When inflation in advanced economies is brought under control, real interest rates are likely to drop to pre-pandemic levels, according to the latest blog post from the International Monetary Fund (IMF). According to the authors of the blog post, the transition to a “budget-neutral cleaner economy” could result in lower rates in the medium term.
Recent Interest Rate Increases Temporary
Interest rates in advanced economies are likely to fall to pre-pandemic levels once policymakers manage to bring inflation back under control, the latest blog post from the International Monetary Fund (IMF) suggests. The blog post added that “the recent increases in real interest rates are likely to be temporary.”
The return of real interest rates to levels seen before the spread of Covid-19 will also coincide with the easing of the respective countries’ monetary policy regimes. As Bitcoin.com News has reported, central banks in advanced economies have raised benchmark rates in their attempt to rein in inflation. Rising interest rates have raised fears that the global economy may be heading for a recession.

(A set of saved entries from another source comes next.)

import Mathlib.Probability.Distributions.Gaussian.Fernique
import Mathlib.Analysis.Convex.Integral
import Mathlib.Analysis.SpecialFunctions.Pow.Real
import Summits.QuantumFields.YangMills.Theorems.SourcedPressureJensenSourcedPressureIncrementGaussFirstCumulant

/-!
# `SourcedPressureIncrement` (stmt-QuantumFields-22517), line `birth`: the Gaussian sourced increment is FINITE near
# `h = 0` and bounded BELOW by its exact linear term (Jensen tightness of `stub_gauss`)

Helper file for the deciding crux item stmt-QuantumFields-22517 (route `SourcedPressureJensen`; ideator skeleton
`bc/SourcedPressureIncrement_birth.lean`, stub `stub_gauss`).  With `γ = curvatureGaussianField 4 D`,
`A_x = (λ/2)|Y(p₁₂ x)|² − (λ/2) D C(0)` and `H_B = Σ_{x ∈ B} A_x A_{x + n e₀}` (the source of `gaussIncrement`, any finite
`B ⊂ ℤ⁴`):

* `exists_integrable_exp_mul_sum_sq` — small exponential moments of finite quadratic forms of the Gaussian field of a
  positive semidefinite kernel: for every finite index set `I` there is `c > 0` with `E exp(c Σ_{i ∈ I} ω_i²) < ∞`
  (Mathlib's Fernique theorem `IsGaussian.exists_integrable_exp_sq` on the finite-dimensional marginal
  `gaussianFamilyOfKernel K I`, transported along `gaussianFieldOfKernel_map_restrict`);
* `neg_mul_source_le` — the one-sided domination `−h H_B ≤ h · m · λ · Σ_{s ∈ I(B)} ω_s²` for `h, λ ≥ 0`
  (`−(S − m)(S' − m) ≤ m (S + S')` for `S, S' ≥ 0`), `I(B)` = the (plaquette, colour) indices touched by `B`;
* `gauss_increment_jensen` — hence there is `h₀ = h₀(D, λ, n, B) > 0` such that for `0 ≤ h ≤ h₀` the Boltzmann factor
  `exp(−h H_B)` is `γ`-integrable (so `log E_γ exp(−h H_B)` is an honest logarithm, not a junk value) and, by Jensen and
  the exact first cumulant `gauss_firstCumulant_sum`,
  `−h · |B| · (λ² D/2) · C(n)² ≤ log E_γ exp(−h H_B)`:
  the linear term `−h σ C(n)²`, `σ = λ²D/2`, of `stub_gauss` is attained from below — `stub_gauss` is the statement that the
  remainder is `O(h²)` per site uniformly in `B = B_L` (plus straddling), nothing weaker would do.

Not uniform in `B` (Fernique's constant depends on the marginal); the volume-uniform exponential moment bound is part of
`stub_gauss` proper.  RECORD-label rung support; the Yang–Mills mass gap is NOT proved by anything here. [folklore]
-/

noncomputable section

open MeasureTheory ProbabilityTheory
open Literature.MathematicalPhysics.QuantumFieldTheory Literature.MathematicalPhysics.QuantumLattice

namespace Summit.QuantumFields.YangMills.Cruxes.SourcedPressureIncrement.Birth

/-! ### Small exponential moments of finite quadratic forms (Fernique on a finite marginal) -/

section ExpMoment

variable {ι : Type} [DecidableEq ι] {K : ι → ι → ℝ}

/-- **Small exponential moments of finite quadratic forms.**  For the centred Gaussian field of a positive semidefinite
kernel and every finite set of indices `I` there is `c > 0` with `exp(c Σ_{i ∈ I} ω_i²)` integrable (Fernique's theorem
for the Gaussian marginal on `ℝ^I`, `Σ_{i∈I} x_i² ≤ |I| ‖x‖_∞²`). [folklore] -/
theorem exists_integrable_exp_mul_sum_sq (hK : IsPosSemidefKernel K) (I : Finset ι) :
    ∃ c : ℝ, 0 < c ∧ Integrable (fun ω : ι → ℝ => Real.exp (c * ∑ i ∈ I, ω i ^ 2)) (gaussianFieldOfKernel K) := by
  obtain ⟨C, hC, hint⟩ := IsGaussian.exists_integrable_exp_sq (gaussianFamilyOfKernel K I)
  refine ⟨C / (I.card + 1), by positivity, ?_⟩
  have hg : Integrable (fun x : ↥I → ℝ => Real.exp (C / (I.card + 1) * ∑ i : ↥I, x i ^ 2))
      (gaussianFamilyOfKernel K I) := by
    refine hint.mono' ?_ (ae_of_all _ fun x => ?_)
    · exact (by fun_prop : Continuous fun x : ↥I → ℝ =>
        Real.exp (C / (I.card + 1) * ∑ i : ↥I, x i ^ 2)).aestronglyMeasurable
    · rw [Real.norm_eq_abs, abs_of_pos (Real.exp_pos _)]
      refine Real.exp_le_exp.2 ?_
      have hsum : ∑ i : ↥I, x i ^ 2 ≤ (I.card : ℝ) * ‖x‖ ^ 2 := by
        calc ∑ i : ↥I, x i ^ 2 ≤ ∑ _i : ↥I, ‖x‖ ^ 2 := Finset.sum_le_sum fun i _ => by
                have hi : ‖x i‖ ≤ ‖x‖ := norm_le_pi_norm x i
                rw [Real.norm_eq_abs] at hi
                calc x i ^ 2 = |x i| ^ 2 := (sq_abs _).symm
                  _ ≤ ‖x‖ ^ 2 := pow_le_pow_left₀ (abs_nonneg _) hi 2
          _ = (I.card : ℝ) * ‖x‖ ^ 2 := by simp
      have hfrac : (I.card : ℝ) / (I.card + 1) ≤ 1 := div_le_one_of_le₀ (by linarith) (by positivity)
      calc C / (I.card + 1) * ∑ i : ↥I, x i ^ 2
          ≤ C / (I.card + 1) * ((I.card : ℝ) * ‖x‖ ^ 2) := mul_le_mul_of_nonneg_left hsum (by positivity)
        _ = C * ‖x‖ ^ 2 * ((I.card : ℝ) / (I.card + 1)) := by ring
        _ ≤ C * ‖x‖ ^ 2 * 1 := mul_le_mul_of_nonneg_left hfrac (by positivity)
        _ = C * ‖x‖ ^ 2 := mul_one _
  rw [← gaussianFieldOfKernel_map_restrict hK I] at hg
  have h2 := (integrable_map_measure hg.aestronglyMeasurable (Finset.measurable_restrict I).aemeasurable).1 hg
  refine h2.congr (ae_of_all _ fun ω => ?_)
  simp only [Function.comp_apply, Finset.restrict_def, Finset.sum_coe_sort (f := fun i => ω i ^ 2)]

end ExpMoment

/-! ### Domination of the Boltzmann factor and Jensen for the Gaussian sourced increment (`d = 4`) -/

section Jensen

open Literature.Probability.LatticeModels

/-- Pointwise one-sided bound: for `S, S' ≥ 0` and any `m`, `−(S − m)(S' − m) ≤ m (S + S')`
(`= −S S' − m² ≤ 0` after expansion). [folklore] -/
theorem neg_centred_mul_centred_le {S S' : ℝ} (m : ℝ) (hS : 0 ≤ S) (hS' : 0 ≤ S') :
    -((S - m) * (S' - m)) ≤ m * (S + S') := by
  nlinarith [mul_nonneg hS hS', sq_nonneg m]

/-- The (plaquette, colour) indices touched by the source over `B`: the `(1,2)`-plaquettes at `x` and at `x + n e₀`,
`x ∈ B`, all colours. [folklore] -/
theorem sum_colourSq_le_sum_indices (D : ℕ) (n : ℕ) (B : Finset (Site 4)) (ω : ZdPlaquette 4 × Fin D → ℝ) :
    ∑ x ∈ B, ((∑ a : Fin D, ω (plaquette12 (d := 4) (by norm_num) x, a) ^ 2) +
        ∑ a : Fin D, ω (plaquette12 (d := 4) (by norm_num) (x + Pi.single (0 : Fin 4) (n : ℤ)), a) ^ 2) ≤
      2 * ∑ s ∈ (B.image (plaquette12 (d := 4) (by norm_num)) ∪
            B.image (fun x => plaquette12 (d := 4) (by norm_num) (x + Pi.single (0 : Fin 4) (n : ℤ)))) ×ˢ
          (Finset.univ : Finset (Fin D)), ω s ^ 2 := by
  set P : Finset (ZdPlaquette 4) := B.image (plaquette12 (d := 4) (by norm_num)) ∪
      B.image (fun x => plaquette12 (d := 4) (by norm_num) (x + Pi.single (0 : Fin 4) (n : ℤ))) with hP
  have hinj : Function.Injective (plaquette12 (d := 4) (by norm_num : 3 ≤ 4)) := fun x y hxy => by
    simpa [plaquette12] using congrArg Prod.fst hxy
  have hinj' : Function.Injective (fun x : Site 4 => plaquette12 (d := 4) (by norm_num) (x + Pi.single (0 : Fin 4) (n : ℤ))) :=
    fun x y hxy => by simpa [plaquette12] using congrArg Prod.fst hxy
  have hnn : ∀ p ∈ P, 0 ≤ ∑ a : Fin D, ω (p, a) ^ 2 := fun p _ => Finset.sum_nonneg fun a _ => sq_nonneg _
  have h1 : ∑ x ∈ B, ∑ a : Fin D, ω (plaquette12 (d := 4) (by norm_num) x, a) ^ 2 ≤ ∑ p ∈ P, ∑ a : Fin D, ω (p, a) ^ 2 := by
    rw [← Finset.sum_image (f := fun p => ∑ a : Fin D, ω (p, a) ^ 2) (fun x _ y _ h => hinj h)]
    exact Finset.sum_le_sum_of_subset_of_nonneg (Finset.subset_union_left) fun p hp _ => hnn p hp
  have h2 : ∑ x ∈ B, ∑ a : Fin D, ω (plaquette12 (d := 4) (by norm_num) (x + Pi.single (0 : Fin 4) (n : ℤ)), a) ^ 2 ≤
      ∑ p ∈ P, ∑ a : Fin D, ω (p, a) ^ 2 := by
    rw [← Finset.sum_image (f := fun p => ∑ a : Fin D, ω (p, a) ^ 2) (fun x _ y _ h => hinj' h)]
    exact Finset.sum_le_sum_of_subset_of_nonneg (Finset.subset_union_right) fun p hp _ => hnn p hp
  rw [Finset.sum_add_distrib, Finset.sum_product]
  linarith

/-- **Finite exponential moment and Jensen lower bound for the Gaussian sourced increment near `h = 0`.**  For every
colour number `D`, scale `λ ≥ 0`, separation `n` and finite `B ⊂ ℤ⁴` there is `h₀ > 0` such that for `0 ≤ h ≤ h₀` the
Boltzmann factor `exp(−h Σ_{x∈B} A_x A_{x+ne₀})` is `γ`-integrable and
`−h · |B| · (λ²D/2) · C(n)² ≤ log E_γ exp(−h Σ_{x∈B} A_x A_{x+ne₀})` (integrand of `gaussIncrement` verbatim; with
`B = B_L` and after division by `|B_L|`: `gaussIncrement D λ h n L ≥ −h (λ²D/2) C(n)²`). [folklore] -/
theorem gauss_increment_jensen (D : ℕ) {lam : ℝ} (hlam : 0 ≤ lam) (n : ℕ) (B : Finset (Site 4)) :
    ∃ h₀ : ℝ, 0 < h₀ ∧ ∀ h : ℝ, 0 ≤ h → h ≤ h₀ →
      Integrable (fun Y : ZdPlaquette 4 → Fin D → ℝ => Real.exp (-h * ∑ x ∈ B,
          (lam / 2 * (∑ a : Fin D, (Y (plaquette12 (d := 4) (by norm_num) x) a) ^ 2) -
              lam / 2 * D * curvaturePlaquetteCorr (d := 4) (by norm_num) 0) *
            (lam / 2 * (∑ a : Fin D, (Y (plaquette12 (d := 4) (by norm_num) (x + Pi.single (0 : Fin 4) (n : ℤ))) a) ^ 2) -
              lam / 2 * D * curvaturePlaquetteCorr (d := 4) (by norm_num) 0)))
        (curvatureGaussianField (d := 4) D) ∧
      -h * ((B.card : ℝ) * (lam ^ 2 * D / 2 * (curvaturePlaquetteCorr (d := 4) (by norm_num) (n : ℤ)) ^ 2)) ≤
        Real.log (∫ Y, Real.exp (-h * ∑ x ∈ B,
          (lam / 2 * (∑ a : Fin D, (Y (plaquette12 (d := 4) (by norm_num) x) a) ^ 2) -
              lam / 2 * D * curvaturePlaquetteCorr (d := 4) (by norm_num) 0) *
            (lam / 2 * (∑ a : Fin D, (Y (plaquette12 (d := 4) (by norm_num) (x + Pi.single (0 : Fin 4) (n : ℤ))) a) ^ 2) -
              lam / 2 * D * curvaturePlaquetteCorr (d := 4) (by norm_num) 0))
          ∂curvatureGaussianField (d := 4) D) := by
  have hd : 3 ≤ 4 := by norm_num
  have hK := isPosSemidefKernel_curvatureCovKernel hd D
  haveI := isProbabilityMeasure_curvatureGaussianField hd D
  haveI := isProbabilityMeasure_gaussianFieldOfKernel hK
  -- abbreviations
  set p : Site 4 → ZdPlaquette 4 := plaquette12 (d := 4) hd with hp
  set q : Site 4 → ZdPlaquette 4 := fun x => plaquette12 (d := 4) hd (x + Pi.single (0 : Fin 4) (n : ℤ)) with hq
  set m : ℝ := lam / 2 * D * curvaturePlaquetteCorr (d := 4) hd 0 with hm
  have hm0 : 0 ≤ m := by
    rw [hm, curvaturePlaquetteCorr_zero hd]
    positivity
  -- the touched indices and their small exponential moment
  set I : Finset (ZdPlaquette 4 × Fin D) := (B.image p ∪ B.image q) ×ˢ (Finset.univ : Finset (Fin D)) with hI
  obtain ⟨c, hc, hintc⟩ := exists_integrable_exp_mul_sum_sq hK I
  refine ⟨c / (m * lam + 1), by positivity, fun h hh hhle => ?_⟩
  have hcoef : h * (m * lam) ≤ c := by
    have h1 : h * (m * lam) ≤ c / (m * lam + 1) * (m * lam) := mul_le_mul_of_nonneg_right hhle (by positivity)
    have h2 : c / (m * lam + 1) * (m * lam) ≤ c := by
      rw [div_mul_eq_mul_div, div_le_iff₀ (by positivity)]
      nlinarith
    linarith
  -- the source on the uncurried configuration space
  set Hω : (ZdPlaquette 4 × Fin D → ℝ) → ℝ := fun ω => ∑ x ∈ B,
      (lam / 2 * (∑ a : Fin D, ω (p x, a) ^ 2) - m) * (lam / 2 * (∑ a : Fin D, ω (q x, a) ^ 2) - m) with hHω
  have hdom : ∀ ω, -h * Hω ω ≤ c * ∑ s ∈ I, ω s ^ 2 := by
    intro ω
    have hstep : -Hω ω ≤ m * (lam / 2) * ∑ x ∈ B, ((∑ a : Fin D, ω (p x, a) ^ 2) + ∑ a : Fin D, ω (q x, a) ^ 2) := by
      rw [hHω, ← Finset.sum_neg_distrib, Finset.mul_sum]
      refine Finset.sum_le_sum fun x _ => ?_
      have hS : 0 ≤ lam / 2 * ∑ a : Fin D, ω (p x, a) ^ 2 :=
        mul_nonneg (by positivity) (Finset.sum_nonneg fun a _ => sq_nonneg _)
      have hS' : 0 ≤ lam / 2 * ∑ a : Fin D, ω (q x, a) ^ 2 :=
        mul_nonneg (by positivity) (Finset.sum_nonneg fun a _ => sq_nonneg _)
      have := neg_centred_mul_centred_le m hS hS'
      nlinarith [this]
    have hidx := sum_colourSq_le_sum_indices D n B ω
    have hnn : 0 ≤ ∑ s ∈ I, ω s ^ 2 := Finset.sum_nonneg fun s _ => sq_nonneg _
    have hsum_le : ∑ x ∈ B, ((∑ a : Fin D, ω (p x, a) ^ 2) + ∑ a : Fin D, ω (q x, a) ^ 2) ≤ 2 * ∑ s ∈ I, ω s ^ 2 := by
      simpa [hp, hq, hI] using hidx
    calc -h * Hω ω = h * (-Hω ω) := by ring
      _ ≤ h * (m * (lam / 2) * (2 * ∑ s ∈ I, ω s ^ 2)) := by
          refine mul_le_mul_of_nonneg_left (hstep.trans ?_) hh
          exact mul_le_mul_of_nonneg_left hsum_le (by positivity)
      _ = h * (m * lam) * ∑ s ∈ I, ω s ^ 2 := by ring
      _ ≤ c * ∑ s ∈ I, ω s ^ 2 := mul_le_mul_of_nonneg_right hcoef hnn
  -- integrability of the Boltzmann factor on the uncurried side
  have hmeasH : Measurable Hω := by
    refine Continuous.measurable ?_
    rw [hHω]
    fun_prop
  have hintω : Integrable (fun ω => Real.exp (-h * Hω ω)) (gaussianFieldOfKernel (curvatureCovKernel 4 D)) := by
    refine hintc.mono' ((Real.continuous_exp.measurable.comp (hmeasH.const_mul (-h))).aestronglyMeasurable)
      (ae_of_all _ fun ω => ?_)
    rw [Real.norm_eq_abs, abs_of_pos (Real.exp_pos _)]
    exact Real.exp_le_exp.2 (hdom ω)
  -- transport to the curvature field (currying)
  have hcomp : ((fun Y : ZdPlaquette 4 → Fin D → ℝ => Real.exp (-h * ∑ x ∈ B,
          (lam / 2 * (∑ a : Fin D, (Y (p x)) a ^ 2) - m) * (lam / 2 * (∑ a : Fin D, (Y (q x)) a ^ 2) - m))) ∘
        ⇑(MeasurableEquiv.curry (ZdPlaquette 4) (Fin D) ℝ)) = fun ω => Real.exp (-h * Hω ω) := by
    funext ω
    simp only [Function.comp_apply, MeasurableEquiv.coe_curry, Function.curry_apply, hHω]
  have hintY : Integrable (fun Y : ZdPlaquette 4 → Fin D → ℝ => Real.exp (-h * ∑ x ∈ B,
      (lam / 2 * (∑ a : Fin D, (Y (p x)) a ^ 2) - m) * (lam / 2 * (∑ a : Fin D, (Y (q x)) a ^ 2) - m)))
      (curvatureGaussianField (d := 4) D) := by
    rw [curvatureGaussianField]
    refine (integrable_map_equiv _ _).2 ?_
    rw [hcomp]
    exact hintω
  refine ⟨hintY, ?_⟩
  -- Jensen: exp (∫ −hH) ≤ ∫ exp(−hH)
  have hlin : Integrable (fun Y : ZdPlaquette 4 → Fin D → ℝ => -h * ∑ x ∈ B,
      (lam / 2 * (∑ a : Fin D, (Y (p x)) a ^ 2) - m) * (lam / 2 * (∑ a : Fin D, (Y (q x)) a ^ 2) - m))
      (curvatureGaussianField (d := 4) D) :=
    (integrable_finsetSum B fun x _ => integrable_gauss_summand D lam n x).const_mul (-h)
  have hJ := ConvexOn.map_integral_le (μ := curvatureGaussianField (d := 4) D) convexOn_exp
    Real.continuous_exp.continuousOn isClosed_univ (ae_of_all _ fun Y => Set.mem_univ _) hlin hintY
  have hfirst : ∫ Y, -h * ∑ x ∈ B,
      (lam / 2 * (∑ a : Fin D, (Y (p x)) a ^ 2) - m) * (lam / 2 * (∑ a : Fin D, (Y (q x)) a ^ 2) - m)
      ∂curvatureGaussianField (d := 4) D =
      -h * ((B.card : ℝ) * (lam ^ 2 * D / 2 * (curvaturePlaquetteCorr (d := 4) hd (n : ℤ)) ^ 2)) := by
    rw [integral_const_mul, gauss_firstCumulant_sum D lam n B]
  rw [hfirst] at hJ
  have hpos : 0 < ∫ Y, Real.exp (-h * ∑ x ∈ B,
      (lam / 2 * (∑ a : Fin D, (Y (p x)) a ^ 2) - m) * (lam / 2 * (∑ a : Fin D, (Y (q x)) a ^ 2) - m))
      ∂curvatureGaussianField (d := 4) D := lt_of_lt_of_le (Real.exp_pos _) hJ
  have hlog := Real.log_le_log (Real.exp_pos _) hJ
  rwa [Real.log_exp] at hlog

end Jensen

end Summit.QuantumFields.YangMills.Cruxes.SourcedPressureIncrement.Birth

However, in his April 10 blog postthe authors claimed that a transition to a green economy could lead to lower real interest rates globally:
The transition to a cleaner budget-neutral economy would tend to push global natural rates lower in the medium term, as higher energy prices (reflecting a mix of taxes and regulations) would reduce productivity edge of capital. However, underfunding of public investment in green infrastructure and subsidies could offset and even reverse this result.
The authors also suggested that the so-called deglobalization forces could intensify and this could result in “commercial and financial fragmentation”. According to the authors, this result is likely to cause the natural rate to increase in advanced economies and decrease in emerging market economies.